Rytis - 6 months ago 27
C Question

# C language. How to find the maximum minimum. (2D arrays)

I have written code that allows you to enter one dimension of a NxN double array. It will then print random numbers in a 2D array and it finds the maximum and minimum number of each row. It then prints them and their coordinates (row and column).

ATTENTION!!!!
I have altered my code in such a way that it finds the minimum number of the maximum. I now don't know how to find it's coordinates

My code is as follows:

``````int N, i, j, min=1000, max, m , o;
time_t t;
int masyvas[100][100], minmax[100];
printf("Enter one dimension of a NxN array\n");
scanf("%d", &N);

srand((unsigned) time(&t));
for (i=0; i<N; i++)
{
for (j=0; j<N; j++)
{
masyvas[i][j] = rand() % 10;
printf("%4d", masyvas[i][j]);

}
printf("\n");
}

int k, l, idkeymax, idkeymin;
for(k=0; k<N; k++)
{

max=-1000;
for(l=0; l<N; l++)
{
if(max<masyvas[k][l])
{
max=masyvas[k][l];

}

}
minmax[k]=max;

}
for(m=0; m<N; m++)
{if(minmax[m]<min)
min=minmax[m];
}

printf("maziausias skaicius tarp didziausiu yra %d eiluteje %d stulpelyje %d\n",min);
``````

Here's the pseudo code of what you need to do.

``````for row in grid {
row_max = max_in_row(row)
grid_min = min(grid_min, row_max)
}
``````

Step one is to write a routine that finds the max and location in a list. You could do this as one big function, but it's much easier to understand and debug in pieces.

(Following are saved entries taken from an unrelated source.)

/-!
# The SYMMETRIC TWO-SOURCE form of CLAIM B: `V(u,y)[g] = −T₁(x,u;y)[g]`, `T₁` is symmetric in the two sources, and its `y`-free shadow is a theorem — prim-lf-2 gen 55

Support file (`--supports stmt-CriticalPhenomena-4575`, closed), prover `prim-lf-2` (gen 55).  No definitions, no named facts, no sorries; standard axioms.
Memo `prim-lf-2/CW-TWOSOURCESYM-gen55.md` §1; part 3 of gen 53 (`…CoefficientwiseRootEdgePoint.lean`): `NO-CORE(y)[1_u,g] = 2·(A − V)` for a root edge `e = xu`.

Setting.  Finite multigraph `ends : ι → Sym2 V`, two SOURCES `x, u`; for a colouring `s ⊆ ι` (red; `sᶜ` blue) write `K s = C_x(s)`, `U s = C_u(s)` (red clusters) and `K sᶜ`, `U sᶜ`
(blue clusters).  On the event `{u ∈ K s}` ('`x, u` red-joined') the red cluster of the SET `{x,u}` is `K s` and its blue cluster is `K sᶜ ∪ U sᶜ`.  The two-source sum
  `T₁(x,u;y)[g] := Σ_{s : u ∈ K s, ¬(y ∈ K s ∧ y ∈ K sᶜ ∪ U sᶜ)} (g(K s) − g(K sᶜ ∪ U sᶜ))`
('given that the sources are red-joined and `y` is not in the core of `{x,u}`, the red cluster of `{x,u}` dominates its blue cluster'; the colourings with `u ∈ K s ∩ K sᶜ` cancel in pairs,
so only the red-joined / blue-separated ones matter) satisfies:
* `claimB_sum_eq_neg_twoSourceSym` — **`V(u,y)[g] = −T₁(x,u;y)[g]`** (colour swap), where `V(u,y)[g] = Σ_{t : u ∈ K tᶜ, ¬(y ∈ K t ∪ U t ∧ y ∈ K tᶜ)} (g(K t ∪ U t) − g(K tᶜ))` is the
  sum of gen 53's CLAIM B (`V ≤ 0`); hence CLAIM B ⟺ `T₁ ≥ 0`, and (`noCore_rootEdge_eq_twoSource_add`) for a root edge `e = xu`:
  **`NO-CORE^G(y)[1_u,g] = 2·(A^{G−e}(u,y)[g] + T₁^{G−e}(x,u;y)[g])`** with THEOREM A's `A ≥ 0`; `noCore_rootAdj_nonneg_of_twoSourceSym`: `T₁^{G−e} ≥ 0 ⟹ NO-CORE^G(y)[1_u,g] ≥ 0`.
* `twoSourceSym_comm` — **`T₁(x,u;y) = T₁(u,x;y)`**: the statement is SYMMETRIC under exchanging the root with the point; consequently (`noCore_rootEdge_root_exchange`)
  `NO-CORE_x(y)[1_u,g] − NO-CORE_u(y)[1_x,g] = 2·(A_x^{G−e}(u,y)[g] − A_u^{G−e}(x,y)[g])` — exchanging the roles of the two ends of a root edge changes NO-CORE only by THEOREM-A sums.
* `twoSourceSym_free_nonneg` — the `y`-FREE two-sided statement is a theorem: for every `F(S,L)` monotone in `S` and antitone in `L`,
  `0 ≤ Σ_{s : u ∈ K s} (F(K s, K sᶜ ∪ U sᶜ) − F(K sᶜ ∪ U sᶜ, K s))` ('Harris + swap': `{u ∈ K s}` is an up-set and `s ↦ F(K s ∪ U s, K sᶜ ∪ U sᶜ)` is monotone —
  `AntitheticProduct.sum_mul_sub_compl_nonneg`); `twoSourceSym_free_nonneg_one` is the case `F(S,L) = g(S)`.
Census of the conjecture `T₁ ≥ 0` for all monotone `g` (prim-lf-2 gen 55, code/gen55/c/ts.c; = CLAIM B of gen 53 by the first bullet): 0 exceptions on all graphs with ≤ 6 vertices (534 080
`(G,u,y)`), on 7 vertices with ≤ 7 edges, and on W8, LOBE(3,3)…(4,4)(+leaf), K₃₃, K₃₄, K₄₄, W7, Q3, Petersen; two-sided version (all `F`): 0 exceptions on ≤ 5 vertices (kits for n = 6, 7 filed).
[cite: KozmaNitzan2024, Questions 8–9 (§5.5 p. 36) (context: the Question-8 pocket covariance programme)]
-/

namespace Summit.CriticalPhenomena.PercolationContinuityZ3.Theorems
import Literature.Geometry.Lorentzian.FinalEraPackage2
import HarnessLib

/-!
# Stub `stub_pairDisperses` (v2-S4) of line `dilated-leaves-virial-certificate` of crux `Capture`
# (stmt-FinalStateConjecture-10115): the pair sector disperses, given pair ledgers

The line `dilated-leaves-virial-certificate` of the crux `Capture` (routes `BartnikGapSettling` /
`QuietWindowCapture`, summit `FinalStateConjecture`; skeleton
`Summits/FinalStateConjecture/FinalStateConjecture/Cruxes/Capture/Lines/dilated_leaves_virial_certificate.lean`,
v2) turns recurrence of all-pairs dilation of a rev-2 final-era package
`p : FinalEraPackage₂ 𝒟` into DISPERSAL.  For the pair sector `p.N ≤ 2` this is bookkeeping into the
landed two-body escape theorem (`stub_twoBodyEscape`, `BartnikGapSettlingCaptureStubTwoBodyEscape`,
pure real analysis), once the package carries PAIR LEDGERS: for every pair `i ≠ j` a slack constant
`κ' ≥ 0`, a forcing `β' ≥ 0` with `t²β' → 0`, the RELATIVE Einstein–Infeld–Hoffmann law for
`x = ξᵢ − ξⱼ`, `μ = Mᵢ + Mⱼ` with the `κ'`-bracket in relative velocity, and a ledger `E` antitone on
`[T, ∞)`, PN-relatively accurate against `‖x'‖²/2 − μ/‖x‖` (intended witness, the GR content carried
by the era stub S1 of the skeleton: the Bondi energy minus `M₀ + M₁` along cuts adapted to the pair's
terminal centre-of-momentum frame; Bondi mass loss and "Bondi energy = `1PN` binding energy of a
resolved pair", Blanchet, Living Rev. Relativ. 27 (2024), §3.2.2, eq. (339)).

Why the ledger is a HYPOTHESIS here and not derived from the package: the package's own modulation
clause (W4) has its slack bracket in ABSOLUTE velocities `‖ξᵢ'‖² + ‖ξⱼ'‖²` (a frame term of Kepler-force
size), its forcing `β` is only `L¹`, and it has no energy clause; indeed (W1)–(W4) plus `t₀`-uniform
recurrence admit the `κ`-pumped Kepler ladder (fixed pericentre, energies `E_n ↑ 0⁻`: `lim sup d = ∞`,
`lim inf d` bounded), so no dispersal theorem holds at the package level without a ledger (wave-1
worker analysis, recorded in the skeleton's v2 docstring).

This file proves the registered stub `stub_pairDisperses` (verbatim signature; its antecedent is the
statement of the landed `stub_twoBodyEscape`, verbatim, fed to it inside the skeleton's `Capture_of` —
stated as a hypothesis so that this file does not import that module).  Proof: for a pair
`i ≠ j`, feed the two-body escape antecedent from time `p.T + 1` on with `μ = Mᵢ + Mⱼ > 0` (sub-extremal labels
have positive mass), `x = ξᵢ − ξⱼ` of class `C²` ((W1) `contDiff_ξ`), `x ≠ 0` (floor (W2)
`le_norm_sub`), `‖x'‖ ≤ 2V` ((W3) `norm_sub_le` via `norm_deriv_le_of_lip'`), the ledger data, and
recurrence of `‖x‖` read off the all-pairs recurrence.  No named facts, no definitions.

References: Blanchet 2024, §3.2.2, eq. (339); Marchal–Saari, J. Differential Equations 20 (1976), §1;
Dafermos–Luk arXiv:1710.01722, p. 8.
-/

-- the doubled `FinalStateConjecture.FinalStateConjecture` path component trips dupNamespace
set_option linter.dupNamespace false

noncomputable section

namespace Summit.FinalStateConjecture.FinalStateConjecture.Theorems.BartnikGapSettling.Capture

open Set Filter Function Topology
open scoped Manifold ContDiff ENNReal BigOperators
open Literature.Geometry.Lorentzian

/-- **Stub S4 of the line (v2), registered signature verbatim**: a rev-2 final-era package with at
most two holes, pair ledgers and common-time recurrence of all-pairs dilation DISPERSES
(`‖ξᵢ − ξⱼ‖ → ∞` for `i ≠ j`), given two-body escape (the antecedent, verbatim the statement of the
landed `stub_twoBodyEscape`).  Bookkeeping into the antecedent from time `T + 1` on. [cite: Blanchet2024, §3.2.2, eq. (339)] -/
theorem stub_pairDisperses :
    (∀ (μ V T κ : ℝ) (x : ℝ → E3) (β E : ℝ → ℝ), 0 < μ → 0 ≤ κ → ContDiff ℝ 2 x →
      (∀ t, T ≤ t → x t ≠ 0) → (∀ t, T ≤ t → ‖deriv x t‖ ≤ V) →
      (∀ t, T ≤ t → 0 ≤ β t) → Tendsto (fun t ↦ t ^ 2 * β t) atTop (𝓝 0) →
      (∀ t, T ≤ t → ‖deriv (deriv x) t + (μ / ‖x t‖ ^ 3) • x t‖ ≤
        κ * (μ / ‖x t‖ ^ 2 * (‖deriv x t‖ ^ 2 + μ / ‖x t‖)) + β t) →
      AntitoneOn E (Ici T) →
      (∀ t, T ≤ t → |E t - (‖deriv x t‖ ^ 2 / 2 - μ / ‖x t‖)| ≤
        κ * (‖deriv x t‖ ^ 2 + μ / ‖x t‖) * (μ / ‖x t‖)) →
      (∀ D' t₀ : ℝ, ∃ t, t₀ ≤ t ∧ D' ≤ ‖x t‖) →
      Tendsto (fun t ↦ ‖x t‖) atTop atTop) →
    ∀ (X : Type) [TopologicalSpace X] [ChartedSpace E3 X] [IsManifold (𝓡 3) ∞ X] [ConnectedSpace X]
      (D : InitialDataSet (𝓡 3) X) (𝒟 : CauchyDevelopment D) (p : FinalEraPackage₂ 𝒟), p.N ≤ 2 →
      (∀ i j, i ≠ j → ∃ (κ' : ℝ) (β' E : ℝ → ℝ), 0 ≤ κ' ∧ (∀ t, p.T ≤ t → 0 ≤ β' t) ∧
        Tendsto (fun t ↦ t ^ 2 * β' t) atTop (𝓝 0) ∧
        (∀ t, p.T ≤ t →
          ‖deriv (deriv (p.ξ i - p.ξ j)) t +
              ((p.M i + p.M j) / ‖p.ξ i t - p.ξ j t‖ ^ 3) • (p.ξ i t - p.ξ j t)‖ ≤
            κ' * ((p.M i + p.M j) / ‖p.ξ i t - p.ξ j t‖ ^ 2 *
              (‖deriv (p.ξ i - p.ξ j) t‖ ^ 2 + (p.M i + p.M j) / ‖p.ξ i t - p.ξ j t‖)) + β' t) ∧
        AntitoneOn E (Ici p.T) ∧
        (∀ t, p.T ≤ t →
          |E t - (‖deriv (p.ξ i - p.ξ j) t‖ ^ 2 / 2 - (p.M i + p.M j) / ‖p.ξ i t - p.ξ j t‖)| ≤
            κ' * (‖deriv (p.ξ i - p.ξ j) t‖ ^ 2 + (p.M i + p.M j) / ‖p.ξ i t - p.ξ j t‖) *
              ((p.M i + p.M j) / ‖p.ξ i t - p.ξ j t‖))) →
      (∀ D' t₀ : ℝ, ∃ t : ℝ, t₀ ≤ t ∧ ∀ i j, i ≠ j → D' ≤ ‖p.ξ i t - p.ξ j t‖) →
        ∀ i j, i ≠ j → Tendsto (fun t ↦ ‖p.ξ i t - p.ξ j t‖) atTop atTop := by
  intro h3 X _ _ _ _ D 𝒟 p _ hL hrec i j hij
  obtain ⟨κ', β', E, hκ', hβ', hβ'0, hlaw, hanti, hacc⟩ := hL i j hij
  -- positivity of the total mass: sub-extremal labels have positive mass
  have hμ : 0 < p.M i + p.M j := add_pos (p.isSubextremal i).pos (p.isSubextremal j).pos
  -- the relative orbit is `C²`
  have hxC : ContDiff ℝ 2 (p.ξ i - p.ξ j) := (p.contDiff_ξ i).sub (p.contDiff_ξ j)
  -- collision-free after `T` (separation floor)
  have hx0 : ∀ t, p.T + 1 ≤ t → (p.ξ i - p.ξ j) t ≠ 0 := by
    intro t ht h0
    have hfloor := p.le_norm_sub t (by linarith) i j hij
    have h0' : p.ξ i t - p.ξ j t = 0 := h0
    rw [h0', norm_zero] at hfloor
    exact absurd hfloor (not_le.2 p.δ_pos)
  -- speed of each worldline `≤ V` strictly after `T` (Lipschitz clause (W3))
  have hspeed1 : ∀ l, ∀ t, p.T < t → ‖deriv (p.ξ l) t‖ ≤ p.V := by
    intro l t ht
    refine norm_deriv_le_of_lip' p.V_nonneg ?_
    filter_upwards [Ioi_mem_nhds ht] with s hs
    have hs' : p.T < s := Set.mem_Ioi.1 hs
    rcases le_total t s with hts | hst
    · have h := p.norm_sub_le l t s ht.le hts
      rwa [Real.norm_eq_abs, abs_of_nonneg (sub_nonneg.2 hts)]
    · have h := p.norm_sub_le l s t hs'.le hst
      rw [norm_sub_rev (p.ξ l s) (p.ξ l t), Real.norm_eq_abs, abs_sub_comm,
        abs_of_nonneg (sub_nonneg.2 hst)]
      exact h
  -- relative speed `≤ 2V` from `T + 1` on
  have hspeed : ∀ t, p.T + 1 ≤ t → ‖deriv (p.ξ i - p.ξ j) t‖ ≤ 2 * p.V := by
    intro t ht
    have ht' : p.T < t := by linarith
    rw [deriv_sub ((p.contDiff_ξ i).differentiable (by norm_num)).differentiableAt
      ((p.contDiff_ξ j).differentiable (by norm_num)).differentiableAt]
    calc ‖deriv (p.ξ i) t - deriv (p.ξ j) t‖ ≤ ‖deriv (p.ξ i) t‖ + ‖deriv (p.ξ j) t‖ :=
          norm_sub_le _ _
      _ ≤ p.V + p.V := add_le_add (hspeed1 i t ht') (hspeed1 j t ht')
      _ = 2 * p.V := by ring
  -- recurrence of the pair's dilation
  have hrecx : ∀ D' t₀ : ℝ, ∃ t, t₀ ≤ t ∧ D' ≤ ‖(p.ξ i - p.ξ j) t‖ := by
    intro D' t₀
    obtain ⟨t, ht, h⟩ := hrec D' t₀
    exact ⟨t, ht, h i j hij⟩
  -- two-body escape from time `T + 1` on
  exact h3 (p.M i + p.M j) (2 * p.V) (p.T + 1) κ' (p.ξ i - p.ξ j) β' E hμ hκ' hxC
    hx0 hspeed (fun t ht ↦ hβ' t (by linarith)) hβ'0 (fun t ht ↦ hlaw t (by linarith))
    (hanti.mono (Ici_subset_Ici.2 (by linarith))) (fun t ht ↦ hacc t (by linarith)) hrecx

end Summit.FinalStateConjecture.FinalStateConjecture.Theorems.BartnikGapSettling.Capture

end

You also need the index where it was found. Since C can't return multiple values, we'll need a struct to store the number/index pair. Any time you make a struct, make routines to create and destroy it. It might seem like overkill for something as trivial as this, but it will make your code much easier to understand and debug.

``````typedef struct {
int num;
size_t idx;
} Int_Location_t;

static Int_Location_t* Int_Location_new() {
return calloc(1, sizeof(Int_Location_t));
}

static void Int_Location_destroy( Int_Location_t* loc ) {
free(loc);
}
``````

Now we can make a little function that finds the max number and position in a row.

``````static Int_Location_t* max_in_row(int *row, size_t num_rows) {
Int_Location_t *loc = Int_Location_new();

loc->num = row[0];
loc->idx = 0;

/* Compare starting with the second element */
for( size_t i = 1; i < num_rows; i++ ) {
if( row[i] > loc->num ) {
loc->num = row[i];
loc->idx = i;
}
}

return loc;
}
``````

Rather than starting with some arbitrary max or min, I've used an alternative technique where I set the max to be the first element and then start checking from the second one.

Now that I have a function to find the max in a row, I can now loop over it, get the max of each row, and compare it with the minimum for the whole table.

``````int main() {
int grid[3][3] = {
{10, 12, 15},
{-50, -15, -10},
{1,2,3}
};

int min = INT_MAX;
size_t row = 0;
size_t col = 0;

for( size_t i = 0; i < 3; i++ ) {
Int_Location_t *max = max_in_row(grid[i], 3);
printf("max for row %zu is %d at %zu\n", i, max->num, max->idx);

if( max->num < min ) {
min = max->num;
col = max->idx;
row = i;
}

Int_Location_destroy(max);
}

printf("min for the grid is %d at row %zu, col %zu\n", min, row, col);
}
``````

I used a different technique for initializing the minimum location, because getting the first maximum would require repeating some code in the loop. Instead I set `min` to the lowest possible integer, `INT_MAX` from limits.h which is highest possible integers. This allows the code to be used with any range of integers, there are no restrictions. This is a very common technique when working with min/max algorithms.